Recycling’s benefits are mostly economic.

Recycling hasn’t done much to reduce waste in America, but it does provide some economic benefits. The EPA’s 2020 Recycling Economic Information (REI) report shows that every year, the recycling economy supports about 681,000 jobs, $37.8 billion in wages, and $5.5 billion in tax revenues (EPA).

One important caveat of the REI, is that the report includes economic data from industries indirectly related to recycling, such as the power plants that supply energy to run recycling facilities, and information about materials collected for recycling outside municipal systems, such as construction waste and rubber from used tires.

Workers at a materials processing facility sort recyclers on a fast-moving conveyor belt.

Recycling has many negative impacts on workers and neighborhoods.

Recycling’s economic benefits come at a huge cost to workers and people who live near recycling facilities.
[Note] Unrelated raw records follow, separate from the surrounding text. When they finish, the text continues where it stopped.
/-- **Membership form**: a `K`-linear endomorphism of `K ⊗ V` lies in the `K`-algebra generated by `S(H)(K)` iff it commutes
with every `a_K`, `a ∈ E_φ`. [cite: Milne1999LefschetzClasses, §3 p. 653 L42–L46 with §1 Remark 1.6 (p. 644)] -/
theorem Polarization.mem_adjoin_coe_lefschetzGroupBaseChange_iff (c : Module.End K (K ⊗[ℚ] V)) :
    c ∈ Algebra.adjoin K ((fun γ : (K ⊗[ℚ] V) ≃ₗ[K] (K ⊗[ℚ] V) ↦ (γ : Module.End K (K ⊗[ℚ] V))) ''
        (Q.lefschetzGroupBaseChange K : Set _)) ↔
      ∀ a ∈ H.endAlg, c * a.baseChange K = a.baseChange K * c := by
  rw [Q.adjoin_coe_lefschetzGroupBaseChange_eq_centralizer_endAlg_baseChange K, Subalgebra.mem_centralizer_iff]
  constructor
  · intro h a ha
    exact (h (a.baseChange K) ⟨a, ha, rfl⟩).symm
  · rintro h _ ⟨a, ha, rfl⟩
    exact (h a ha).symm

/-! ## §3 Consequence: unitary generation of `(C(H)(K), †)` over every `K ⊇ ℚ` -/

/-- **`(C(H)(K), †)` is generated as a `K`-algebra by its unitary elements `{c : c†c = 1}`, for EVERY polarized `ℚ`-Hodge
structure and EVERY field `K ⊇ ℚ`** — the unitary elements of `C(H)(K)` are exactly `S(H)(K)` (g23-#5
`Polarization.image_coe_lefschetzGroupBaseChange_eq`, "`S(A)(R) = {γ ∈ C(A) ⊗_k R | γ†γ = 1}`"), so this is §2 read through
g24-#2's `Polarization.adjoin_setOf_centralizerAdjoint_mul_self_eq_one_eq_top_iff`. For these algebras with involution no
algebraic closure is needed (Milne's Lemma 3.5 is stated over `k` algebraically closed).
[cite: Milne1999LefschetzClasses, §3 Lemma 3.5 (p. 653 L44–L46) and §1 p. 644 L18] -/
theorem Polarization.centralizer_adjoin_unitaries_eq_top :
    Algebra.adjoin K {c : Subalgebra.centralizer K ((fun a : Module.End ℚ V ↦ a.baseChange K) ''
        (H.endAlg : Set (Module.End ℚ V))) | Q.centralizerAdjoint K c * c = 1} = ⊤ :=
  (Q.adjoin_setOf_centralizerAdjoint_mul_self_eq_one_eq_top_iff K).2
    (Q.adjoin_coe_lefschetzGroupBaseChange_eq_centralizer_endAlg_baseChange K)

/-! ## §4 Milne's hypothesis "all `γ ∈ C(A)`" with `C(A)` the `K`-ALGEBRA `C(H)(K)`; Proposition 1.3 on `K`-points as printed -/

/-- **"`ψ ∘ (γ × 1) = ψ ∘ (1 × γ†)`, all `γ ∈ C(A)`" for the `K`-algebra `C(A) = C(H)(K)` is equivalent to the same condition
for the base changes `c_K` of the RATIONAL `c ∈ C(H)`** (the form used by the seat's g18-#8 / g20-#5): `C(H)(K) = C(H) ⊗ K` (§1)
and both sides are `K`-linear in `γ` (`†` is `K`-linear, `Polarization.adjointBaseChange_add/_smul`; `(c_K)† = (c†)_K`,
`Polarization.adjointBaseChange_baseChange`). [cite: Milne1999LefschetzClasses, §1 Prop. 1.3 (p. 643 L34–L36) and Remark 1.6 (p. 644)] -/
theorem Polarization.forall_centralizer_endAlg_baseChange_form_apply_adjointBaseChange_iff
    (B : LinearMap.BilinForm K (K ⊗[ℚ] V)) :
    (∀ γ ∈ Subalgebra.centralizer K ((fun a : Module.End ℚ V ↦ a.baseChange K) '' (H.endAlg : Set (Module.End ℚ V))),
        ∀ x y, B (γ x) y = B x (Q.adjointBaseChange K γ y)) ↔
      ∀ c ∈ Subalgebra.centralizer ℚ (H.endAlg : Set (Module.End ℚ V)), ∀ x y,
        B (c.baseChange K x) y = B x ((Q.adjoint c).baseChange K y) := by
  constructor
  · intro h c hc x y
    rw [← Q.adjointBaseChange_baseChange K c]
    exact h _ ((mem_centralizer_endAlg_baseChange_iff_mem_span K H _).2 (Submodule.subset_span ⟨c, hc, rfl⟩)) x y
  · intro h γ hγ
    have hγ' := (mem_centralizer_endAlg_baseChange_iff_mem_span K H γ).1 hγ
    clear hγ
    induction hγ' using Submodule.span_induction with
    | mem γ hmem =>
      obtain ⟨c, hc, rfl⟩ := hmem
      intro x y
      rw [Q.adjointBaseChange_baseChange K c]
      exact h c hc x y
    | zero =>
      intro x y
      rw [Q.adjointBaseChange_zero K, LinearMap.zero_apply, LinearMap.zero_apply, map_zero, LinearMap.zero_apply, map_zero]
    | add γ γ' _ _ hγ hγ' =>
      intro x y
      rw [Q.adjointBaseChange_add K, LinearMap.add_apply, LinearMap.add_apply, map_add, LinearMap.add_apply, map_add,
        hγ x y, hγ' x y]
    | smul a γ _ hγ =>
      intro x y
      rw [Q.adjointBaseChange_smul K, LinearMap.smul_apply, LinearMap.smul_apply, LinearMap.map_smul₂, map_smul, hγ x y]

/-- **Proposition 1.3 on `K`-points, as printed — "The skew-symmetric `k`-bilinear forms `ψ : V(A) × V(A) → k(1)` such that
`ψ ∘ (γ × 1) = ψ ∘ (1 × γ†)`, all `γ ∈ C(A)`, are exactly the `k`-linear combinations of forms `e_D` with `D` a divisor on
`A`"** — with `C(A)` the `K`-algebra `C(H)(K)` and `γ† = Q.adjointBaseChange K γ` (Milne's involution on `End_K(K ⊗ V)`), any
weight (parity `ε = (-1)ⁿ`), "the forms `e_D`" read as the base changes `(Q(s ·, ·))_K`, `s ∈ E_φ`, `s† = s` (§4's bridge to
the seat's g20-#5 `Polarization.forall_centralizer_baseChange_form_apply_adjoint_and_swap_iff_mem_span`, whose `HodgeTensorFacts`
instance is the tree's theorem `hodgeTensorFacts_holds`). [cite: Milne1999LefschetzClasses, §1 Prop. 1.3 and its proof (p. 643 L34–L51), Remark 1.6 (p. 644)]
[cite: MumfordAV1970, §20–§21 Application III p. 208] -/
theorem Polarization.forall_centralizer_endAlg_baseChange_form_apply_adjointBaseChange_and_swap_iff_mem_span
    (B : LinearMap.BilinForm K (K ⊗[ℚ] V)) :
    ((∀ γ ∈ Subalgebra.centralizer K ((fun a : Module.End ℚ V ↦ a.baseChange K) '' (H.endAlg : Set (Module.End ℚ V))),
        ∀ x y, B (γ x) y = B x (Q.adjointBaseChange K γ y)) ∧
        ∀ x y, B y x = (((n.negOnePow : ℤˣ) : ℤ) : K) * B x y) ↔
      B ∈ Submodule.span K ((fun a : Module.End ℚ V ↦ LinearMap.BilinForm.baseChange K (Q.form ∘ₗ a)) ''
        {a | a ∈ H.endAlg ∧ Q.adjoint a = a}) := by
  haveI : HodgeTensorFacts.{u, u} := hodgeTensorFacts_holds
  rw [Q.forall_centralizer_endAlg_baseChange_form_apply_adjointBaseChange_iff K B]
  exact Q.forall_centralizer_baseChange_form_apply_adjoint_and_swap_iff_mem_span K B

/-! ## §5 Proposition 3.3 (`r = 1`) on `K`-points as printed: the `S(H)(K)`-invariant forms, any field `K ⊇ ℚ` (any universe) -/

omit [Module.Finite ℚ V] in
/-- The set `{a_K : a ∈ E_φ}` written as a range over the subtype (the shape of the seat's g18 files) or as an image.
Private plumbing. [folklore] -/
private theorem range_coe_endAlg_baseChange_eq_image :
    Set.range (fun a : H.endAlg ↦ (a : Module.End ℚ V).baseChange K) =
      (fun a : Module.End ℚ V ↦ a.baseChange K) '' (H.endAlg : Set (Module.End ℚ V)) := by
  ext f
  simp only [Set.mem_range, Set.mem_image, SetLike.mem_coe, Subtype.exists, exists_prop]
The work of collecting, transporting, and sorting recyclables is incredibly hazardous. In 2020, the Bureau of Labor Statistics found that trash and recycling collection is the fifth most dangerous civilian job in the country (BLS). And work at the sorting facilities isn’t much better. High-tech equipment enables much of the sorting process to be automated, but a surprising amount of human labor is still needed to remove contaminants from the waste stream. Sorters work all day next to heavy, fast-moving equipment, and are exposed to hazardous chemicals, persistent dust, and harmful objects on the sorting line (NIOSH).

Unfortunately, in urban America, MRFs and other waste-processing facilities are typically located in industrial zones next to low-income neighborhoods (MacBride). Residents in these areas are disproportionately impacted by negative side effects from MRFs, like excess noise, pollution, and the continual flow of trash trucks driving through the neighborhood.

Recycling distracts people from confronting an economy designed to create waste.


Extract finite natural resources


Manufacture single-use disposable goods


Dispose containers and packaging


Extract finite natural resources


Manufacture single-use disposable goods


Dispose containers and packaging

The American consumer-goods economy is a linear, take-make-waste system. Companies extract raw materials from the earth to make goods for consumers to buy. The goods are designed to be disposable so companies can sell goods faster. Waste and pollution are simply inevitable results of a linear economy that defines progress as producing more goods year after year.

Problems created by this economy, such as excess waste and litter, are often framed in terms of the individual consumer. Trash is called “consumer waste” and the word “litter” is used to highlight pollution generated by individual people. And “consumerism” carries a negative connotation, suggesting that consumers’ obsessive purchasing habits are solely to blame for widespread environmental problems. But focusing conversations about environmental problems in consumer-centric terms leaves the role of producers (manufacturers) out of the conversation, and therefore out of reach of criticism.

Where is the widespread criticism of “productionism”?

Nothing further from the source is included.